▸ **DATASET EXCERPTS**:
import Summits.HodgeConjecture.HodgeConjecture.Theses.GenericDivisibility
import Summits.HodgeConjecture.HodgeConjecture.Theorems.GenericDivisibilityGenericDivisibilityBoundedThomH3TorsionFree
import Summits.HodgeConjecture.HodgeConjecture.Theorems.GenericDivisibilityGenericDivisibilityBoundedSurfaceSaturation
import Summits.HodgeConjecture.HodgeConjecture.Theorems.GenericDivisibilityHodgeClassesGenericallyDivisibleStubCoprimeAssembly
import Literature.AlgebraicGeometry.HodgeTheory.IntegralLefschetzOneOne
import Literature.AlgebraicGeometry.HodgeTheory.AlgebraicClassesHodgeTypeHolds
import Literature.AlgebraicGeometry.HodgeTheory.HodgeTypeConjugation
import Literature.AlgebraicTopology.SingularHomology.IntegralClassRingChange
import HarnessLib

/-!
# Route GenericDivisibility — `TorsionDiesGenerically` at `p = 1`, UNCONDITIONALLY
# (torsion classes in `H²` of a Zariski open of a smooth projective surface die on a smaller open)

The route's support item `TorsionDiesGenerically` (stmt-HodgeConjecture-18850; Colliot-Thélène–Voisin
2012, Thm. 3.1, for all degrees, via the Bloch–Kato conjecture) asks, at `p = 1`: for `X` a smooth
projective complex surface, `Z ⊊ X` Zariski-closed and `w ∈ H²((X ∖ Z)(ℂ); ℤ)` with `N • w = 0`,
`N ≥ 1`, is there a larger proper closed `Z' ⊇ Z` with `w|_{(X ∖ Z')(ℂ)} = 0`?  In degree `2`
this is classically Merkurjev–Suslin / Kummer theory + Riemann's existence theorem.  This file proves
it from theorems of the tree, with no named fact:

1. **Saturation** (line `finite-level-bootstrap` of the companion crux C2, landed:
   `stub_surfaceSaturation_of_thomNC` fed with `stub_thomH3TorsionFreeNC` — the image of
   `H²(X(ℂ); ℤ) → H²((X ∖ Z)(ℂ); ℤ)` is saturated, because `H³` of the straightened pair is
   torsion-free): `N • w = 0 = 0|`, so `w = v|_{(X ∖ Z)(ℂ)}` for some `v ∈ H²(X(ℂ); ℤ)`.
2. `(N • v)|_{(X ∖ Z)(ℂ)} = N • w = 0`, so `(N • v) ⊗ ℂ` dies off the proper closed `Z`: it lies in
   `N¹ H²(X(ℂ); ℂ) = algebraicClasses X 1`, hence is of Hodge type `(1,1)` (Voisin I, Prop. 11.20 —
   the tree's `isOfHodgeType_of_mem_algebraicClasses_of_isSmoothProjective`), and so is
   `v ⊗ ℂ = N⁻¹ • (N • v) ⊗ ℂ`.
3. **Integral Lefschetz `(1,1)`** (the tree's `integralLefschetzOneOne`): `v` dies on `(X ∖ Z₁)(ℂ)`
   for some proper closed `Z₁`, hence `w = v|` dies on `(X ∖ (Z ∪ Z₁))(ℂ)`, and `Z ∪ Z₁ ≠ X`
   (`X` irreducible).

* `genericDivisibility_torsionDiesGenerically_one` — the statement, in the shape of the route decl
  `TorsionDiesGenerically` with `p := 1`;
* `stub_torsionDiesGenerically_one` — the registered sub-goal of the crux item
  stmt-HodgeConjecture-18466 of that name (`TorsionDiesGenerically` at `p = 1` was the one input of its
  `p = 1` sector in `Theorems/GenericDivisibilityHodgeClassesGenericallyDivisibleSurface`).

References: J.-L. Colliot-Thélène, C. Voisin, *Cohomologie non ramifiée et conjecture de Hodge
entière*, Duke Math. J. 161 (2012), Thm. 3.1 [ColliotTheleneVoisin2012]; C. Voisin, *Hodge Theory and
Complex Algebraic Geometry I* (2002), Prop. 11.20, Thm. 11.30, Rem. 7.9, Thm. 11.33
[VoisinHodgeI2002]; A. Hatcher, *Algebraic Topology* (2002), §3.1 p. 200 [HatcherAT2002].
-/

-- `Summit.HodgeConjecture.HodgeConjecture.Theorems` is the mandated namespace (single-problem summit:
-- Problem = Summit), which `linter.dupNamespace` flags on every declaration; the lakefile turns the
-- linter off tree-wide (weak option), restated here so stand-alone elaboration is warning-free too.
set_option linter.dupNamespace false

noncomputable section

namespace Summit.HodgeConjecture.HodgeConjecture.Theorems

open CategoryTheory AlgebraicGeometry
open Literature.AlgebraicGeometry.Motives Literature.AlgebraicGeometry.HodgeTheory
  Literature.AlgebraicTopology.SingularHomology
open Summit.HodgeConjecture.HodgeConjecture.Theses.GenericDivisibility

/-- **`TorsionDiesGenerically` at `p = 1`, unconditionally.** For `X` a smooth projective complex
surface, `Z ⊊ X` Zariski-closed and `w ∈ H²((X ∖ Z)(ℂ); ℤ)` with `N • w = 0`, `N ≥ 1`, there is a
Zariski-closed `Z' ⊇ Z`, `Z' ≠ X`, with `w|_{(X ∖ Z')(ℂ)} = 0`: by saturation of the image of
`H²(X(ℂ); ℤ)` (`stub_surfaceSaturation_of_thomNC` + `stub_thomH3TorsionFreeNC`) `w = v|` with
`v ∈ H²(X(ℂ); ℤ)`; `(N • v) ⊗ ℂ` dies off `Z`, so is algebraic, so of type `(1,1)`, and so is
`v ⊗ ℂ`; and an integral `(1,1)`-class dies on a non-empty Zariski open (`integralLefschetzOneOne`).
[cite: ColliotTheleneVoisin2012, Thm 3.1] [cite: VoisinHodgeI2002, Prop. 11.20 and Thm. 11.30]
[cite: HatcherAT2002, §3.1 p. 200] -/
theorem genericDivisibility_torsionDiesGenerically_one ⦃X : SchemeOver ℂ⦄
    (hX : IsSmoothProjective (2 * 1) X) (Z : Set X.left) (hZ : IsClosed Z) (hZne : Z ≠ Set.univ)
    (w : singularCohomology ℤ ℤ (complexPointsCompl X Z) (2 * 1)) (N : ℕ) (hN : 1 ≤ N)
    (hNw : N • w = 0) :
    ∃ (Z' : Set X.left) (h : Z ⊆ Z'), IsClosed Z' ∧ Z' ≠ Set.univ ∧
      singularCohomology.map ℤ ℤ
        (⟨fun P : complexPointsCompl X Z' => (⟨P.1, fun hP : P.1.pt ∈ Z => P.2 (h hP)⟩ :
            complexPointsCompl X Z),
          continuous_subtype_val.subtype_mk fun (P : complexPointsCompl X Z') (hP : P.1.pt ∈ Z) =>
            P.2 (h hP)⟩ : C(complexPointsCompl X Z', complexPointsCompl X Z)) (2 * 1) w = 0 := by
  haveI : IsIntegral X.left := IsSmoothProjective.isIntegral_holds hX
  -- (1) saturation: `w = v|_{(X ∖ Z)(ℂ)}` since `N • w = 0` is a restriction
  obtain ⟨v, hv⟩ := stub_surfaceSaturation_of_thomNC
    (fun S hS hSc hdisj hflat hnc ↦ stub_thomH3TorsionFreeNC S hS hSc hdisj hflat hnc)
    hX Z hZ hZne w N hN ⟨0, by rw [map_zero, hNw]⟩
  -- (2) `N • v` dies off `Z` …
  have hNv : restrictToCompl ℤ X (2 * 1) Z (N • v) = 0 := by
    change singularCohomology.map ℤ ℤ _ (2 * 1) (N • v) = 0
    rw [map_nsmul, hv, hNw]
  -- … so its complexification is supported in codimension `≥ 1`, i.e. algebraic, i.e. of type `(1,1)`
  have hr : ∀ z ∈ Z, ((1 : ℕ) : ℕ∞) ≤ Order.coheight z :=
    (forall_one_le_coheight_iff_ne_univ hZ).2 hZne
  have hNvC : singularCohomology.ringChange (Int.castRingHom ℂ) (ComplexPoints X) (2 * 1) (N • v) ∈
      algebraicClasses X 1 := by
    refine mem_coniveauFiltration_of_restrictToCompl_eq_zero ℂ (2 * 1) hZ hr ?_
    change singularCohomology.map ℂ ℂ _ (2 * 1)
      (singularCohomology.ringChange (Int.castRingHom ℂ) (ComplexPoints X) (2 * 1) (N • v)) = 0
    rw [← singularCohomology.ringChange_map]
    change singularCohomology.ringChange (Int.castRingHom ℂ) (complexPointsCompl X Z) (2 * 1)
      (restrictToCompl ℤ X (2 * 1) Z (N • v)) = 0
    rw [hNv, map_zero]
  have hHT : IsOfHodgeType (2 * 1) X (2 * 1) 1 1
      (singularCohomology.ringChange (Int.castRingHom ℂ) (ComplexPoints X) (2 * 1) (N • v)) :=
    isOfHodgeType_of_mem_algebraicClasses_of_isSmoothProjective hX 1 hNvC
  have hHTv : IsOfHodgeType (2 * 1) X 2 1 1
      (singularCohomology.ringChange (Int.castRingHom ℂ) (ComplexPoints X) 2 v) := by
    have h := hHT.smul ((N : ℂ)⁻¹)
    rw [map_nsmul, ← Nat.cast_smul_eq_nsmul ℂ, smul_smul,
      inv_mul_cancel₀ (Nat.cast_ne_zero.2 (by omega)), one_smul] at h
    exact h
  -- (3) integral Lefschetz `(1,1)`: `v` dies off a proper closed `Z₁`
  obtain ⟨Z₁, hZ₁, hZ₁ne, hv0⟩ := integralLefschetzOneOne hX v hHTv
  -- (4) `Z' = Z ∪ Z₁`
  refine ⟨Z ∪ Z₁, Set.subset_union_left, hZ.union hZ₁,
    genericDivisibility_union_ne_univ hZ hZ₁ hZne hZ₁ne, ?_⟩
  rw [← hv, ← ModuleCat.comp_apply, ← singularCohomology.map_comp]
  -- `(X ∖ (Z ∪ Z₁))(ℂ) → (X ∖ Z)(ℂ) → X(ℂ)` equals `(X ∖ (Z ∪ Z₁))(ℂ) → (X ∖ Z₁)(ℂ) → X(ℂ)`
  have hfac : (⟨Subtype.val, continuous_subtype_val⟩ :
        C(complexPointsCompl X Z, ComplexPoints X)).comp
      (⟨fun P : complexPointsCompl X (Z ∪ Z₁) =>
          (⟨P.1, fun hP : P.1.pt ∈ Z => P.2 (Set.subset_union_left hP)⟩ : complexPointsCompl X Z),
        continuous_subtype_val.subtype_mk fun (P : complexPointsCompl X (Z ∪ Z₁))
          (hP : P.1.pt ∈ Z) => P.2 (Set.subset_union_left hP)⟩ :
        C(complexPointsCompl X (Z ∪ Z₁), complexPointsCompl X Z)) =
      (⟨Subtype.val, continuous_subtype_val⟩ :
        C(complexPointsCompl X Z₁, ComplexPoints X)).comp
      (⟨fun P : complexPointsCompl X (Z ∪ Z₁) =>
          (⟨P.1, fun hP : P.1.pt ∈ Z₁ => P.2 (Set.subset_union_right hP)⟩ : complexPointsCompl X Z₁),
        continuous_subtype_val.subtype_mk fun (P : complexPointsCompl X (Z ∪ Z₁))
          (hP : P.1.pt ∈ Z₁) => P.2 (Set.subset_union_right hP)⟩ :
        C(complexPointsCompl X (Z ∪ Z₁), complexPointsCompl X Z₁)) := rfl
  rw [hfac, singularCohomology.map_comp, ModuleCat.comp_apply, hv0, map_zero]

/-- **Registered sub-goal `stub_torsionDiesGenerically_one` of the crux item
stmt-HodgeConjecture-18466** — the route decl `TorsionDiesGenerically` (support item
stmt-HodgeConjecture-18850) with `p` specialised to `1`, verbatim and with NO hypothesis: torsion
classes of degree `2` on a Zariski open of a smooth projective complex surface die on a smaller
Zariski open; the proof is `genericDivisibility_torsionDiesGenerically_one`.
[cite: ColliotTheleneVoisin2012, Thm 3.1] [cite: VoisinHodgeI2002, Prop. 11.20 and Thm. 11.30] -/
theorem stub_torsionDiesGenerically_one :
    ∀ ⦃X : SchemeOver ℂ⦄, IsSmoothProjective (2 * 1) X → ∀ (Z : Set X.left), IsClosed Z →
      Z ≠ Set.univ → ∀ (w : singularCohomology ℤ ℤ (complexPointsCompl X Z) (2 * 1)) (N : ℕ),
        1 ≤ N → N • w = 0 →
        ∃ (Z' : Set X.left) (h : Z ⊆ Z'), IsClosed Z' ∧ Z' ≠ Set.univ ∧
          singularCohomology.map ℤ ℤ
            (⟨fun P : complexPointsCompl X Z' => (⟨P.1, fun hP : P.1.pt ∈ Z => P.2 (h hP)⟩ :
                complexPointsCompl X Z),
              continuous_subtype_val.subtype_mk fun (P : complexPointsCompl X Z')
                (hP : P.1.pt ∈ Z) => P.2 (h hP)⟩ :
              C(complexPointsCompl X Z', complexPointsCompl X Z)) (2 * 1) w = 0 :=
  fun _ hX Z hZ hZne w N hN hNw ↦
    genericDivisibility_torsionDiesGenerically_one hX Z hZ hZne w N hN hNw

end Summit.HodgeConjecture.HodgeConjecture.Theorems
* * *
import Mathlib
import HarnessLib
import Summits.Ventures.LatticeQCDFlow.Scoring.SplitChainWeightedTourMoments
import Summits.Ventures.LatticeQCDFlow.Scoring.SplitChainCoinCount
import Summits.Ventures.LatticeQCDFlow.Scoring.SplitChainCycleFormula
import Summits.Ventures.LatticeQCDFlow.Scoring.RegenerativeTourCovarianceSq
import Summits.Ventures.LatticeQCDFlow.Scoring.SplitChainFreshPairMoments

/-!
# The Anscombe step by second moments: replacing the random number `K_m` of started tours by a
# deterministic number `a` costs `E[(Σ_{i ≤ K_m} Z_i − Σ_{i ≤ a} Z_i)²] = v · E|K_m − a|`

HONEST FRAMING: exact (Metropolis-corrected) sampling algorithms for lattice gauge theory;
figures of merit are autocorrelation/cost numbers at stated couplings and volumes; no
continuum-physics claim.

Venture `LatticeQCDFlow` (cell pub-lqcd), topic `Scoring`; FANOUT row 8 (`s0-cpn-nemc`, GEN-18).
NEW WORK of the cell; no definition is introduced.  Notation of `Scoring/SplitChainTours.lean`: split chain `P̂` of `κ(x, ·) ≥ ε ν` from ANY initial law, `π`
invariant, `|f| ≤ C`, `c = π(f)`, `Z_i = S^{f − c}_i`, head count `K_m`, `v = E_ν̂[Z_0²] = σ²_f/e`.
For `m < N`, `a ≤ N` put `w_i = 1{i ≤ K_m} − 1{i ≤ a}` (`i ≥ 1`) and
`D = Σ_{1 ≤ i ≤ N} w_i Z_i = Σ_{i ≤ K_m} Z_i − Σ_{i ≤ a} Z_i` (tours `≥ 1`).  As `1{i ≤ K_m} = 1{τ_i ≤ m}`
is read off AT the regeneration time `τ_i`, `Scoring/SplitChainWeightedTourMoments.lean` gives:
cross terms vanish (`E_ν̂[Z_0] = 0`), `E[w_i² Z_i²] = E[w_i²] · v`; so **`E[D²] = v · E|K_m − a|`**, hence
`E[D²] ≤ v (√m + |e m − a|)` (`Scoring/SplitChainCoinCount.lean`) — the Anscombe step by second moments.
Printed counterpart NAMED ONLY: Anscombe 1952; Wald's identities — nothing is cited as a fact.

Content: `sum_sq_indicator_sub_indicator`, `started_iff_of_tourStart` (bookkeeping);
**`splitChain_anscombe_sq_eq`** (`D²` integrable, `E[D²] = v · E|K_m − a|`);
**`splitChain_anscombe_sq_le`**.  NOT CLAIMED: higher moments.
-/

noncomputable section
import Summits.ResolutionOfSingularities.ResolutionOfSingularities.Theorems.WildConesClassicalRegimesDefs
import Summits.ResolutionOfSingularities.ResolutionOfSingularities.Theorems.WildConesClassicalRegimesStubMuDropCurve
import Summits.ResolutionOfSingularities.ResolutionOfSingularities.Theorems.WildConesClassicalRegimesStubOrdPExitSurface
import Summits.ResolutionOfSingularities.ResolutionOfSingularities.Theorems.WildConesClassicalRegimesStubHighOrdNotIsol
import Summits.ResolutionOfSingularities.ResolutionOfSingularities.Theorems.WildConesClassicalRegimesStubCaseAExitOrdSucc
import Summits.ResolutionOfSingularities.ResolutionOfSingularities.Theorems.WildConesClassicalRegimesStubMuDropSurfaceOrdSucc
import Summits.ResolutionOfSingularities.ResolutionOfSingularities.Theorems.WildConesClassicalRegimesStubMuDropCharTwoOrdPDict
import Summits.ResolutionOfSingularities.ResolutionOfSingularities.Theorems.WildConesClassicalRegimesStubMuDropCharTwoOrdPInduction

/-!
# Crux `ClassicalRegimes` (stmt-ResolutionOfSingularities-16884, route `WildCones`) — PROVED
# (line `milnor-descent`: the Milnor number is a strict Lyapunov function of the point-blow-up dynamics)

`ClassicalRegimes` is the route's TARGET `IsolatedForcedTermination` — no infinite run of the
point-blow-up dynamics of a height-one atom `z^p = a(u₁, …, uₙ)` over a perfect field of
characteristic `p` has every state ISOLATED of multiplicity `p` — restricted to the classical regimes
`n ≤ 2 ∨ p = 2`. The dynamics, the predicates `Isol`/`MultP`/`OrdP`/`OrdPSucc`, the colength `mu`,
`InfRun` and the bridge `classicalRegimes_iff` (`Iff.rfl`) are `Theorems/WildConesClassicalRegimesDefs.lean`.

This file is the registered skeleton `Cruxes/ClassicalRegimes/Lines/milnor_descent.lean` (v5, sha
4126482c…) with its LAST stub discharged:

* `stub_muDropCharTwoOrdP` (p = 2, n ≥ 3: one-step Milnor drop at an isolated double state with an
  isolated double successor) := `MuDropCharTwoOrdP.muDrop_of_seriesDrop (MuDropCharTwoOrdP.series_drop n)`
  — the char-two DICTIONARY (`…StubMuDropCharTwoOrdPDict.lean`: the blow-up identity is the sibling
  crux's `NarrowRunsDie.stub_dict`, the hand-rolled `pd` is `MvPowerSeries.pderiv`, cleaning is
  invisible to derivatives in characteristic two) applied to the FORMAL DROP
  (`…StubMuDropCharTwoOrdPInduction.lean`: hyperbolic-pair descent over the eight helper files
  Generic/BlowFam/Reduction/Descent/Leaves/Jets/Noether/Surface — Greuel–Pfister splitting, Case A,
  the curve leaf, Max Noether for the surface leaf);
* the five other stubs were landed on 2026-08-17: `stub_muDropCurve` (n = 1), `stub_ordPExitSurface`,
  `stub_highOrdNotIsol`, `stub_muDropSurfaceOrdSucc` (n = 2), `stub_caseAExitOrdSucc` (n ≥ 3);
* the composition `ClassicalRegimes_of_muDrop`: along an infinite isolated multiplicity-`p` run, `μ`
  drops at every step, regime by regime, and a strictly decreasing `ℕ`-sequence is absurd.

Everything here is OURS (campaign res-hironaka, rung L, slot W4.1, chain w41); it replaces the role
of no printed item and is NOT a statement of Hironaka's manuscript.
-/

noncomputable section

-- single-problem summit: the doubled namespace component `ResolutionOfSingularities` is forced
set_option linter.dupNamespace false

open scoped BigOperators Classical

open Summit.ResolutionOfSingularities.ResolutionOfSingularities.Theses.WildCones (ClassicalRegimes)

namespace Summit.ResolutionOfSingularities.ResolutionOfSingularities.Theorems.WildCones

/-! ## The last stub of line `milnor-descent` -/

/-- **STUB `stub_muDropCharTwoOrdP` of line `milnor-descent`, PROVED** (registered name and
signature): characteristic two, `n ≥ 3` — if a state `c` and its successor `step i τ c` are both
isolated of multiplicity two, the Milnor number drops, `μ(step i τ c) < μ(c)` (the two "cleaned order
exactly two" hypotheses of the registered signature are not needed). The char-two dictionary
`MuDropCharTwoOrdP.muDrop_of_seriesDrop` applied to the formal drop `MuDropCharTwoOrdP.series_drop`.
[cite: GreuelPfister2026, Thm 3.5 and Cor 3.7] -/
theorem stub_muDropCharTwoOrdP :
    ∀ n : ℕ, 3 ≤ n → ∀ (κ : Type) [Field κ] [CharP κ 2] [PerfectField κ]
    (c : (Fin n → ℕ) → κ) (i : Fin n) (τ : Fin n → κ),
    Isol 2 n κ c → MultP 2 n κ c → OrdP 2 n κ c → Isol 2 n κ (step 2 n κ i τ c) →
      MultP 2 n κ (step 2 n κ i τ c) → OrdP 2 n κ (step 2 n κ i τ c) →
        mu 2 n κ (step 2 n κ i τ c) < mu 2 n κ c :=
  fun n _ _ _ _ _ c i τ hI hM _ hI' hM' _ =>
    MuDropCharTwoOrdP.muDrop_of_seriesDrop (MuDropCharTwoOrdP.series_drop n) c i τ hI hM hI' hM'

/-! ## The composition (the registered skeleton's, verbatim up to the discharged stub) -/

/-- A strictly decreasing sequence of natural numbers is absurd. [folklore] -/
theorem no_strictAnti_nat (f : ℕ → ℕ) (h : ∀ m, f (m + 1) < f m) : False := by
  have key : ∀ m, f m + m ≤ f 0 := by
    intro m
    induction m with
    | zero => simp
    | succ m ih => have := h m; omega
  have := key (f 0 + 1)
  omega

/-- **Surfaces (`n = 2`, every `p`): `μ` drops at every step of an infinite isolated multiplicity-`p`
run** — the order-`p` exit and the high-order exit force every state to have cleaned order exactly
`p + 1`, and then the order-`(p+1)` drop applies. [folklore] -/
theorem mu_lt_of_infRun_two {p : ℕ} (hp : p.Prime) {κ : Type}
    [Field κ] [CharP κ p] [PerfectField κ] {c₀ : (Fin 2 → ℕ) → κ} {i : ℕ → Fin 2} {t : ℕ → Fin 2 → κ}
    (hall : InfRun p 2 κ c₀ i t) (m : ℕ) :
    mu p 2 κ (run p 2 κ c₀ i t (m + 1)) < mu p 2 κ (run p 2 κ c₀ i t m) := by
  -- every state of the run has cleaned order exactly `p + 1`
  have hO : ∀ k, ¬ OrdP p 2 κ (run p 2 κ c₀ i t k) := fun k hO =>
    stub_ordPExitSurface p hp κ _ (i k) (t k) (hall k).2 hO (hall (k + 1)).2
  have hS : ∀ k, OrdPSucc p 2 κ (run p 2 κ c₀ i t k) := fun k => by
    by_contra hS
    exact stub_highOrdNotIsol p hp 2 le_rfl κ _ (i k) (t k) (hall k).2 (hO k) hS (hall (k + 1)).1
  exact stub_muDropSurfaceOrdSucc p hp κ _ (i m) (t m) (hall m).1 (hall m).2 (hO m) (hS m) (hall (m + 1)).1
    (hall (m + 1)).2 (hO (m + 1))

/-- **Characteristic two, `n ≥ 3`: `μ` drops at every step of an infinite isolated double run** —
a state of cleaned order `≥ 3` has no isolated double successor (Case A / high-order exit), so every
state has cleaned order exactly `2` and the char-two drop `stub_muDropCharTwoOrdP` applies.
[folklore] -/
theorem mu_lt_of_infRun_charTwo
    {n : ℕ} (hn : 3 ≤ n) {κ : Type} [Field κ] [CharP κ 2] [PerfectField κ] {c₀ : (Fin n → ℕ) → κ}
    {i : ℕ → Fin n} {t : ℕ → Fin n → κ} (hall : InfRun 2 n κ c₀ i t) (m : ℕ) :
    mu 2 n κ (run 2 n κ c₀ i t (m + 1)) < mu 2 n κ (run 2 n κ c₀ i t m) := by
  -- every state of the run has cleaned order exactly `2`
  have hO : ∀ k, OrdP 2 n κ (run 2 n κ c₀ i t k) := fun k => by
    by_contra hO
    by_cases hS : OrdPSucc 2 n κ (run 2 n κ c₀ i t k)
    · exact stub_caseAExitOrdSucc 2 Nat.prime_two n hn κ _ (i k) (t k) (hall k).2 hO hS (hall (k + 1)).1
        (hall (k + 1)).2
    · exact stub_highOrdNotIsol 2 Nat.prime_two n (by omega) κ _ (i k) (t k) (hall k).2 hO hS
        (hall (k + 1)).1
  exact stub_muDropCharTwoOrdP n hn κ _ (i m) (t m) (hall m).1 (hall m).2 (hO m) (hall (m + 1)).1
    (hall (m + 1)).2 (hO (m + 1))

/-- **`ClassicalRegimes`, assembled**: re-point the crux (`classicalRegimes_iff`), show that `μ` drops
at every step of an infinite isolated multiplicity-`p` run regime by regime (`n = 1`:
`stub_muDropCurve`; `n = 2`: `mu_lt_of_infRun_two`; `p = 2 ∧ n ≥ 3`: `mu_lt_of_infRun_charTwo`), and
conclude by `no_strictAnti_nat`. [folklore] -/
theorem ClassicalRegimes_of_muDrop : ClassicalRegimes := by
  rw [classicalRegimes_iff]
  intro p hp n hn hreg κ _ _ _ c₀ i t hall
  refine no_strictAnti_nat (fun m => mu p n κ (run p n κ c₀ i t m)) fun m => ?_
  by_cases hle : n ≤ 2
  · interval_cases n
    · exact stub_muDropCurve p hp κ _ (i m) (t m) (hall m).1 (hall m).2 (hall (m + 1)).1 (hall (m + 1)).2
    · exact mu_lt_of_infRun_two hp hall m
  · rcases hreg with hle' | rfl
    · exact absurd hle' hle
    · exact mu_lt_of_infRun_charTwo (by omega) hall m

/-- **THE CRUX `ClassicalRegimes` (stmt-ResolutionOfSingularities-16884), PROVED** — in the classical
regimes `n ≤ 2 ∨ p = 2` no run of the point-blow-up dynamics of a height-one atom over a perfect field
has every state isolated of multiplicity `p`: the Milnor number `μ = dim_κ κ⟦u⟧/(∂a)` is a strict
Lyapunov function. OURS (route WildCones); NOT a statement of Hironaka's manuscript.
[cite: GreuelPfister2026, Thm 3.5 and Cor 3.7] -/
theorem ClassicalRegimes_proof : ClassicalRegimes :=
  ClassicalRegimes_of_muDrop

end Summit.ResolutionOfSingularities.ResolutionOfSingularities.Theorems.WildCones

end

▸ **WHAT THE EXERCISE ASKS**: When you reach the line in the material above that holds "straightened pair is", begin reproducing lines exactly, and stop after the line that holds "-- linter off".

▸ **RESPONSE BELOW**:
   `H²(X(ℂ); ℤ) → H²((X ∖ Z)(ℂ); ℤ)` is saturated, because `H³` of the straightened pair is
   torsion-free): `N • w = 0 = 0|`, so `w = v|_{(X ∖ Z)(ℂ)}` for some `v ∈ H²(X(ℂ); ℤ)`.
2. `(N • v)|_{(X ∖ Z)(ℂ)} = N • w = 0`, so `(N • v) ⊗ ℂ` dies off the proper closed `Z`: it lies in
   `N¹ H²(X(ℂ); ℂ) = algebraicClasses X 1`, hence is of Hodge type `(1,1)` (Voisin I, Prop. 11.20 —
   the tree's `isOfHodgeType_of_mem_algebraicClasses_of_isSmoothProjective`), and so is
   `v ⊗ ℂ = N⁻¹ • (N • v) ⊗ ℂ`.
3. **Integral Lefschetz `(1,1)`** (the tree's `integralLefschetzOneOne`): `v` dies on `(X ∖ Z₁)(ℂ)`
   for some proper closed `Z₁`, hence `w = v|` dies on `(X ∖ (Z ∪ Z₁))(ℂ)`, and `Z ∪ Z₁ ≠ X`
   (`X` irreducible).

* `genericDivisibility_torsionDiesGenerically_one` — the statement, in the shape of the route decl
  `TorsionDiesGenerically` with `p := 1`;
* `stub_torsionDiesGenerically_one` — the registered sub-goal of the crux item
  stmt-HodgeConjecture-18466 of that name (`TorsionDiesGenerically` at `p = 1` was the one input of its
  `p = 1` sector in `Theorems/GenericDivisibilityHodgeClassesGenericallyDivisibleSurface`).

References: J.-L. Colliot-Thélène, C. Voisin, *Cohomologie non ramifiée et conjecture de Hodge
entière*, Duke Math. J. 161 (2012), Thm. 3.1 [ColliotTheleneVoisin2012]; C. Voisin, *Hodge Theory and
Complex Algebraic Geometry I* (2002), Prop. 11.20, Thm. 11.30, Rem. 7.9, Thm. 11.33
[VoisinHodgeI2002]; A. Hatcher, *Algebraic Topology* (2002), §3.1 p. 200 [HatcherAT2002].
-/

-- `Summit.HodgeConjecture.HodgeConjecture.Theorems` is the mandated namespace (single-problem summit:
-- Problem = Summit), which `linter.dupNamespace` flags on every declaration; the lakefile turns the
-- linter off tree-wide (weak option), restated here so stand-alone elaboration is warning-free too.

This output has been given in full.